# battery operated safelights or suggestions?



## harriet (Aug 15, 2008)

hello, does anyone have any ideas about battery operated safelights- am creating a darkroom for photograms (no enlarger)and pinhole in a shed without electricity

thanks, harriet


----------



## Steph (Aug 15, 2008)

I have read about people using torch lamps (such as Maglites) with a red filter as safelights. That might be an option. Also, some people use LED for safelights. Those might be easier to run from batteries (?).


----------



## compur (Aug 15, 2008)

You could put one together with a battery lantern and a Kodak safelight filter.


----------



## harriet (Aug 15, 2008)

thanks guys-

steph- do you mean red LEDS or white with filter? would a bike light work? i can only seem to find red laser pen torches online

compur- can i use dark amber safelight with multigrade paper or does it have to be red? and did you mean wrap the safelight round the lantern like a skin?


----------



## compur (Aug 15, 2008)

It depends on the paper.  Some paper requires red safelight.
Others require OC (amber). It should say on the package.

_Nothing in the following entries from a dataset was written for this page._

import Summits.CriticalPhenomena.PercolationContinuityZ3.Theorems.PercNearOneGluingNoHeavyRsw3InvasionWMSFNeighbours
import HarnessLib

/-!
# RSW3 lane (P2, gen 29): INVASION PERCOLATION XXXVIII-b — Lyons–Peres–Schramm 2006 PROPOSITION 3.4 (tree form), second half: the case of two finite strict clusters
# (`T(x) = T(y)`), `T(x) △ T(y)` finite for every WMSF bond and along WMSF paths; a.s. on `ℤ^d`

builds on p205010 (kernel theorem, internal audit signed; external expert review pending) — NOT used in this file.

Cell `prim-rsw3`, prover seat `prim-rsw3-p2` (gen 29), memo `run/shared/lean/prim/rsw3/P2-RSWLITE.md` §36.  Support file
(`--supports stmt-CriticalPhenomena-4575`); no definitions, no named facts, no sorries.  Continuation of `…Rsw3InvasionWMSFNeighbours.lean` (strict-level tools, the mirror
lemma, the infinite-cluster case).

* **`treeEdges_subset_of_ltClusters_finite`** — both strict clusters finite ⇒ `T(x) ⊆ T(y)` (hence `=` by symmetry): `x` fills `C(x)`, exits through `e`, mirrors `y`'s
  filling of `C(y)`; `y` symmetrically; the two invasions MERGE at time `|C(x)| + |C(y)| - 1` and absorb the same bonds in a different order before that.
* **`treeEdges_symmDiff_finite_of_least_boundary`**, **`treeEdges_symmDiff_finite_of_mem_wmsf`** — LPS06 Prop. 3.4 (tree form, adjacent case): `s(x, y) ∈ 𝔉_w(U)` ⇒
  `T_U(x) △ T_U(y)` finite (injective labels, every infinite connected locally finite graph); `treeEdges_symmDiff_finite_of_wmsf_reachable` along WMSF paths.
* `ae_treeEdges_symmDiff_finite_of_wmsf_reachable` — `ℤ^d`, a.s. (labels a.s. injective).

References: R. Lyons, Y. Peres, O. Schramm, Ann. Probab. 34 (2006) 1665–1692, Prop. 3.4 [LyonsPeresSchramm2006].
-/

noncomputable section

namespace Summit.CriticalPhenomena.PercolationContinuityZ3.Theorems.Rsw3

open Finset Filter MeasureTheory Literature.Probability.LatticeModels Literature.Probability.Percolation Literature.Probability.Percolation.Invasion

section General

variable {V : Type*} [DecidableEq V] {G : SimpleGraph V} [G.LocallyFinite]

/-- **Case "both clusters finite"**: `T(x) ⊆ T(y)` (and by symmetry `T(x) = T(y)`).  (Injective labels; `C_{<U e}(x)`, `C_{<U e}(y)` finite of sizes `c + 1`, `c' + 1`,
`y ∉ C_{<U e}(x)`, `x ∉ C_{<U e}(y)`.) [cite: LyonsPeresSchramm2006, Prop. 3.4 (proof: "invasion from each x and y will fill C(x) ∪ C(y) ∪ {e} before invading elsewhere")] -/
theorem treeEdges_subset_of_ltClusters_finite [Infinite V] (hG : G.Preconnected) {U : Sym2 V → ℝ} (hU : Function.Injective U) {x y : V}
    (hxy : G.Adj x y) (hyx : y ∉ openCluster {f : Sym2 V | f ∈ G.edgeSet ∧ U f < U s(x, y)} x)
    (hxy' : x ∉ openCluster {f : Sym2 V | f ∈ G.edgeSet ∧ U f < U s(x, y)} y) {c c' : ℕ}
    (hfin : (openCluster {f : Sym2 V | f ∈ G.edgeSet ∧ U f < U s(x, y)} x).Finite) (hcard : hfin.toFinset.card = c + 1)
    (hfin' : (openCluster {f : Sym2 V | f ∈ G.edgeSet ∧ U f < U s(x, y)} y).Finite) (hcard' : hfin'.toFinset.card = c' + 1) :
    treeEdges G U x ⊆ treeEdges G U y := by
  have hyxadj : G.Adj y x := hxy.symm
  have hsw : U s(y, x) = U s(x, y) := by rw [Sym2.eq_swap]
  have hI := coe_invasion_eq_ltCluster hG hfin hcard
  have hJ := coe_invasion_eq_ltCluster hG hfin' hcard'
  have hexit := newDart_ltCluster_exit hG hU hxy hyx hfin hcard
  have hexit' : newDart G U (invasion G U y c') = some (y, x) := by
    have h1 : x ∉ openCluster {f : Sym2 V | f ∈ G.edgeSet ∧ U f < U s(y, x)} y := by rw [hsw]; exact hxy'
    have h2 : (openCluster {f : Sym2 V | f ∈ G.edgeSet ∧ U f < U s(y, x)} y).Finite := by rw [hsw]; exact hfin'
    have h3 : h2.toFinset.card = c' + 1 := by
      rw [← hcard']
      congr 1
      exact Set.Finite.toFinset_inj.2 (by rw [hsw])
    exact newDart_ltCluster_exit hG hU hyxadj h1 h2 h3
  -- labels before the exits are `< U e`
  have hxlt : ∀ k < c, ∃ b, newDart G U (invasion G U x k) = some b ∧ U s(b.1, b.2) < U s(x, y) := by
    intro k hk
    obtain ⟨b, hb⟩ := exists_newDart_eq_some (U := U) (boundaryDarts_invasion_nonempty hG U x k)
    refine ⟨b, hb, ?_⟩
    rw [← acceptedLabel_of_eq_some G hb]
    exact (invasion_subset_ltCluster_and_lt hG hfin hcard c le_rfl).2 k hk
  have hylt : ∀ k < c', ∃ b, newDart G U (invasion G U y k) = some b ∧ U s(b.1, b.2) < U s(x, y) := by
    intro k hk
    obtain ⟨b, hb⟩ := exists_newDart_eq_some (U := U) (boundaryDarts_invasion_nonempty hG U y k)
    refine ⟨b, hb, ?_⟩
    rw [← acceptedLabel_of_eq_some G hb]
    exact (invasion_subset_ltCluster_and_lt hG hfin' hcard' c' le_rfl).2 k hk
  -- outgoing bonds of the two filled clusters have labels `≥ U e`
  have hD : ∀ d ∈ invasion G U x c, ∀ w, w ∉ invasion G U x c → G.Adj d w → U s(x, y) ≤ U s(d, w) := by
    intro d hd w hw hadj
    exact le_label_of_mem_ltCluster_of_not_mem (hI ▸ Finset.mem_coe.2 hd) (fun h => hw (Finset.mem_coe.1 (hI.symm ▸ h))) hadj
  have hD' : ∀ d ∈ invasion G U y c', ∀ w, w ∉ invasion G U y c' → G.Adj d w → U s(x, y) ≤ U s(d, w) := by
    intro d hd w hw hadj
    exact le_label_of_mem_ltCluster_of_not_mem (hJ ▸ Finset.mem_coe.2 hd) (fun h => hw (Finset.mem_coe.1 (hJ.symm ▸ h))) hadj
  have hiterx : ∀ n, (step G U)^[n] (invasion G U x 0) = invasion G U x n := fun n => by
    have := invasion_add_eq_iterate (G := G) U x 0 n
    rw [Nat.zero_add] at this
    exact this.symm
  have hitery : ∀ n, (step G U)^[n] (invasion G U y 0) = invasion G U y n := fun n => by
    have := invasion_add_eq_iterate (G := G) U y 0 n
    rw [Nat.zero_add] at this
    exact this.symm
  -- mirror 1: `x` after its exit follows `y`'s first `c'` steps
  have hDA : Disjoint (invasion G U x c) (invasion G U y 0) := by
    rw [invasion_zero, Finset.disjoint_singleton_right]
    exact fun h => hyx (hI ▸ Finset.mem_coe.2 h)
  have hA : ∀ k < c', ∃ b, newDart G U ((step G U)^[k] (invasion G U y 0)) = some b ∧ U s(b.1, b.2) < U s(x, y) := fun k hk => by
    rw [hitery]; exact hylt k hk
  have hstartx : invasion G U x (c + 1) = invasion G U x c ∪ invasion G U y 0 := by
    rw [invasion_succ_of_newDart hexit, invasion_zero, Finset.union_comm, ← Finset.insert_eq]
  have hm1 : ∀ n, n ≤ c' → invasion G U x (c + 1 + n) = invasion G U x c ∪ invasion G U y n ∧
      (n < c' → newDart G U (invasion G U x (c + 1 + n)) = newDart G U (invasion G U y n)) := by
    intro n hn
    obtain ⟨heq, -, hdart⟩ := iterate_step_union hU hD hDA hA n hn
    rw [hitery] at heq hdart
    have hxn : invasion G U x (c + 1 + n) = invasion G U x c ∪ invasion G U y n := by
      rw [invasion_add_eq_iterate, hstartx, heq]
    exact ⟨hxn, fun h => by rw [hxn]; exact hdart h⟩
  -- mirror 2: `y` after its exit follows `x`'s first `c` steps
  have hDA' : Disjoint (invasion G U y c') (invasion G U x 0) := by
    rw [invasion_zero, Finset.disjoint_singleton_right]
    exact fun h => hxy' (hJ ▸ Finset.mem_coe.2 h)
  have hA' : ∀ k < c, ∃ b, newDart G U ((step G U)^[k] (invasion G U x 0)) = some b ∧ U s(b.1, b.2) < U s(x, y) := fun k hk => by
    rw [hiterx]; exact hxlt k hk
  have hstarty : invasion G U y (c' + 1) = invasion G U y c' ∪ invasion G U x 0 := by
    rw [invasion_succ_of_newDart hexit', invasion_zero, Finset.union_comm, ← Finset.insert_eq]
  have hm2 : ∀ n, n ≤ c → invasion G U y (c' + 1 + n) = invasion G U y c' ∪ invasion G U x n ∧
      (n < c → newDart G U (invasion G U y (c' + 1 + n)) = newDart G U (invasion G U x n)) := by
    intro n hn
    obtain ⟨heq, -, hdart⟩ := iterate_step_union hU hD' hDA' hA' n hn
    rw [hiterx] at heq hdart
    have hyn : invasion G U y (c' + 1 + n) = invasion G U y c' ∪ invasion G U x n := by
      rw [invasion_add_eq_iterate, hstarty, heq]
    exact ⟨hyn, fun h => by rw [hyn]; exact hdart h⟩
  -- merge at time `c + c' + 1`
  have hmerge : invasion G U x (c + c' + 1) = invasion G U y (c + c' + 1) := by
    have h1 := (hm1 c' le_rfl).1
    have h2 := (hm2 c le_rfl).1
    rw [show c + c' + 1 = c + 1 + c' by omega, h1, show c + 1 + c' = c' + 1 + c by omega, h2, Finset.union_comm]
  -- now compare tree edges by absorption time
  intro e he
  obtain ⟨k, a, ha, hae⟩ := (mem_treeEdges G).1 he
  rcases Nat.lt_or_ge k c with hk | hk
  · -- before `x`'s exit: mirrored by `y` at time `c' + 1 + k`
    refine (mem_treeEdges G).2 ⟨c' + 1 + k, a, ?_, hae⟩
    rw [((hm2 k hk.le).2 hk)]; exact ha
  rcases hk.lt_or_eq with hk | rfl
  · rcases Nat.lt_or_ge k (c + c' + 1) with hk2 | hk2
    · -- strictly between the exit and the merge: mirrored by `y` at time `k - (c + 1)`
      obtain ⟨n, rfl⟩ : ∃ n, k = c + 1 + n := ⟨k - (c + 1), by omega⟩
      refine (mem_treeEdges G).2 ⟨n, a, ?_, hae⟩
      rw [← (hm1 n (by omega)).2 (by omega)]; exact ha
    · -- after the merge
      obtain ⟨n, rfl⟩ : ∃ n, k = c + c' + 1 + n := ⟨k - (c + c' + 1), by omega⟩
      refine (mem_treeEdges G).2 ⟨c + c' + 1 + n, a, ?_, hae⟩
      rw [← invasion_eq_of_eq hmerge n]; exact ha
  · -- the exit bond `e` itself: absorbed by `y` at time `c'`
    rw [hexit] at ha
    obtain rfl : (x, y) = a := Option.some_injective _ ha
    exact (mem_treeEdges G).2 ⟨c', (y, x), hexit', by rw [← hae]; exact Sym2.eq_swap⟩

/-- **LPS06 PROPOSITION 3.4 (tree form, adjacent case).**  Injective labels, `G` infinite connected locally finite, `e = s(x, y)` the strictly least boundary bond of a
finite `W ∋ x`, `y ∉ W` (so `e ∈ 𝔉_w`): the symmetric difference `T_U(x) △ T_U(y)` is FINITE — indeed either `T(x) = T(y)`, or `T(y) ⊆ T(x)` with the difference
among the first `|C_{<U e}(x)|` bonds of `x`. [cite: LyonsPeresSchramm2006, Prop. 3.4] -/
theorem treeEdges_symmDiff_finite_of_least_boundary [Infinite V] (hG : G.Preconnected) {U : Sym2 V → ℝ} (hU : Function.Injective U) {W : Finset V}
    {x y : V} (hx : x ∈ W) (hy : y ∉ W) (hxy : G.Adj x y) (hmin : ∀ b ∈ boundaryDarts G W, s(b.1, b.2) ≠ s(x, y) → U s(x, y) < U s(b.1, b.2)) :
    (symmDiff (treeEdges G U x) (treeEdges G U y)).Finite := by
  have hsubW := ltCluster_subset_of_least_boundary hx hmin
  have hfin : (openCluster {f : Sym2 V | f ∈ G.edgeSet ∧ U f < U s(x, y)} x).Finite := W.finite_toSet.subset hsubW
  have hyx : y ∉ openCluster {f : Sym2 V | f ∈ G.edgeSet ∧ U f < U s(x, y)} x := fun h => hy (Finset.mem_coe.1 (hsubW h))
  obtain ⟨c, hc⟩ : ∃ c, hfin.toFinset.card = c + 1 :=
    Nat.exists_eq_succ_of_ne_zero (Finset.card_ne_zero.2 ⟨x, hfin.mem_toFinset.2 (mem_openCluster_self _ _)⟩)
  by_cases hinf : (openCluster {f : Sym2 V | f ∈ G.edgeSet ∧ U f < U s(x, y)} y).Infinite
  · obtain ⟨-, hsub, hdiff⟩ := treeEdges_of_ltCluster_infinite hG hU hxy hyx hfin hc hinf
    have hfinE : {e : Sym2 V | ∃ k, k ≤ c ∧ ∃ a : V × V, newDart G U (invasion G U x k) = some a ∧ s(a.1, a.2) = e}.Finite := by
      refine (Set.finite_range fun k : Fin (c + 1) => (newDart G U (invasion G U x k)).elim s(x, x) fun a => s(a.1, a.2)).subset ?_
      rintro e ⟨k, hk, a, ha, hae⟩
      exact ⟨⟨k, Nat.lt_succ_of_le hk⟩, by simp only [ha, Option.elim_some, hae]⟩
    refine (hfinE.subset ?_)
    intro e he
    rcases (Set.mem_symmDiff).1 he with h | h
    · exact hdiff ⟨h.1, h.2⟩
    · exact absurd (hsub h.1) h.2
  · rw [Set.not_infinite] at hinf
    have hxy' : x ∉ openCluster {f : Sym2 V | f ∈ G.edgeSet ∧ U f < U s(x, y)} y :=
      fun h => hyx (SimpleGraph.Reachable.symm h)
    obtain ⟨c', hc'⟩ : ∃ c', hinf.toFinset.card = c' + 1 :=
      Nat.exists_eq_succ_of_ne_zero (Finset.card_ne_zero.2 ⟨y, hinf.mem_toFinset.2 (mem_openCluster_self _ _)⟩)
    have h1 := treeEdges_subset_of_ltClusters_finite hG hU hxy hyx hxy' hfin hc hinf hc'
    -- symmetric application
    have hsw : U s(y, x) = U s(x, y) := by rw [Sym2.eq_swap]
    have hfin2 : (openCluster {f : Sym2 V | f ∈ G.edgeSet ∧ U f < U s(y, x)} y).Finite := by rw [hsw]; exact hinf
    have hfin2' : (openCluster {f : Sym2 V | f ∈ G.edgeSet ∧ U f < U s(y, x)} x).Finite := by rw [hsw]; exact hfin
    have h2 := treeEdges_subset_of_ltClusters_finite hG hU hxy.symm (by rw [hsw]; exact hxy') (by rw [hsw]; exact hyx) hfin2
      (by rw [← hc']; congr 1; exact Set.Finite.toFinset_inj.2 (by rw [hsw])) hfin2'
      (by rw [← hc]; congr 1; exact Set.Finite.toFinset_inj.2 (by rw [hsw]))
    have heq : treeEdges G U x = treeEdges G U y := Set.Subset.antisymm h1 h2
    rw [heq, symmDiff_self]
    exact Set.finite_empty

/-- **LPS06 Prop. 3.4 for the endpoints of a WMSF bond** (injective labels): if `s(x, y) ∈ 𝔉_w(U)` then `T_U(x) △ T_U(y)` is finite.
[cite: LyonsPeresSchramm2006, Prop. 3.4] -/
theorem treeEdges_symmDiff_finite_of_mem_wmsf [Infinite V] (hG : G.Preconnected) {U : Sym2 V → ℝ} (hU : Function.Injective U) {x y : V}
    (he : s(x, y) ∈ wmsf G U) : (symmDiff (treeEdges G U x) (treeEdges G U y)).Finite := by
  obtain ⟨W, a, haW, hae, hmin⟩ := he
  obtain ⟨ha1, ha2, hadj⟩ := (mem_boundaryDarts G).1 haW
  have hmin' : ∀ b ∈ boundaryDarts G W, s(b.1, b.2) ≠ s(a.1, a.2) → U s(a.1, a.2) < U s(b.1, b.2) := by
    intro b hb hne; rw [hae] at hne ⊢; exact hmin b hb hne
  have key := treeEdges_symmDiff_finite_of_least_boundary hG hU ha1 ha2 hadj hmin'
  rcases Sym2.eq_iff.1 hae with ⟨h1, h2⟩ | ⟨h1, h2⟩
  · rw [h1, h2] at key; exact key
  · rw [h1, h2] at key; rw [symmDiff_comm]; exact key

/-- **LPS06 Prop. 3.4 along WMSF paths**: vertices joined by a path of WMSF bonds have invasion trees with finite symmetric difference.
[cite: LyonsPeresSchramm2006, Prop. 3.4] -/
theorem treeEdges_symmDiff_finite_of_wmsf_reachable [Infinite V] (hG : G.Preconnected) {U : Sym2 V → ℝ} (hU : Function.Injective U) {x y : V}
    (h : (SimpleGraph.fromEdgeSet (wmsf G U)).Reachable x y) : (symmDiff (treeEdges G U x) (treeEdges G U y)).Finite := by
  obtain ⟨p⟩ := h
  induction p with
  | nil => rw [symmDiff_self]; exact Set.finite_empty
  | @cons u v w huv _ ih =>
    have he : s(u, v) ∈ wmsf G U := ((SimpleGraph.fromEdgeSet_adj _).1 huv).1
    have h1 := treeEdges_symmDiff_finite_of_mem_wmsf hG hU he
    exact (h1.union ih).subset (symmDiff_triangle _ _ _)

end General

/-! ## §4 `ℤ^d` -/

variable {d : ℕ}

/-- **On `ℤ^d` (`d ≥ 1`), a.s.: any two vertices joined by a path of WMSF bonds have invasion trees differing in finitely many bonds** (LPS06 Prop. 3.4; labels a.s.
injective). [cite: LyonsPeresSchramm2006, Prop. 3.4] -/
theorem ae_treeEdges_symmDiff_finite_of_wmsf_reachable (hd : 1 ≤ d) :
    ∀ᵐ U ∂(labelMeasure (Site d)), ∀ x y : Site d, (SimpleGraph.fromEdgeSet (wmsf (zdGraph d) U)).Reachable x y →
      (symmDiff (treeEdges (zdGraph d) U x) (treeEdges (zdGraph d) U y)).Finite := by
  haveI : Nonempty (Fin d) := ⟨⟨0, hd⟩⟩
  haveI : Infinite (Site d) := Pi.infinite_of_right
  filter_upwards [Literature.Barriers.CriticalPhenomena.ae_injective_labelMeasure (V := Site d)] with U hU
  intro x y h
  exact treeEdges_symmDiff_finite_of_wmsf_reachable zdGraph_preconnected_holds hU h

end Summit.CriticalPhenomena.PercolationContinuityZ3.Theorems.Rsw3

Kodak made round and rectangular filters of different types for their various
safelights.  They are made of rigid plastic.  I meant you could rig up a battery
operated flashlight or lantern and put one of these filters over its lens.

I remember someone marketing a small flashlight with safelight filter.  I have one
somewhere.  There was also a battery-op safe light made to hang around your
neck.  Freestyle used to sell them.  Don't know if they still do.


----------



## harriet (Aug 16, 2008)

thanks compur- very helpful. i already have the press button safelight torch but i needed something you don't have to keep pressing to switch on. have ordered a kodak oc which i checked is suitable for ilford multigrade and when it arrives will find a suitable torch/lantern and gaffer tape the two together i think to avoid light leakage?

you've helped me out a lot- many thanks for taking the time


----------



## harriet (Aug 19, 2008)

hello again....

the kodak oc filter has arrived- 13.9cm round. do i need to find a low wattage torch like you woudl have in a 15w conventional safelight?


----------



## compur (Aug 19, 2008)

I would get this style.  The big round lens would be easier to adapt the filter.
Tape it up well so there is no light leakage and don't point directly at any
photo materials.  The wattage should not be a problem.


----------



## harriet (Aug 22, 2008)

hi, before i read your post i tried out a similar torch, the oc safety light and gaffer tape. unfortunatley the light bleached/burnt out part of the safety light- it was only on for a few minutes, i then looked at the wattage and it was 55w which seems pretty standard? i'm now stuck, as i can't use this combination without burning out the safety light further- i tried to change the halogen bulb but its soldered in

any thoughts?


----------



## compur (Aug 22, 2008)

That's a pretty powerful torch if it's putting out 55 watts!  That's too much.
I just meant a wimpy one.


----------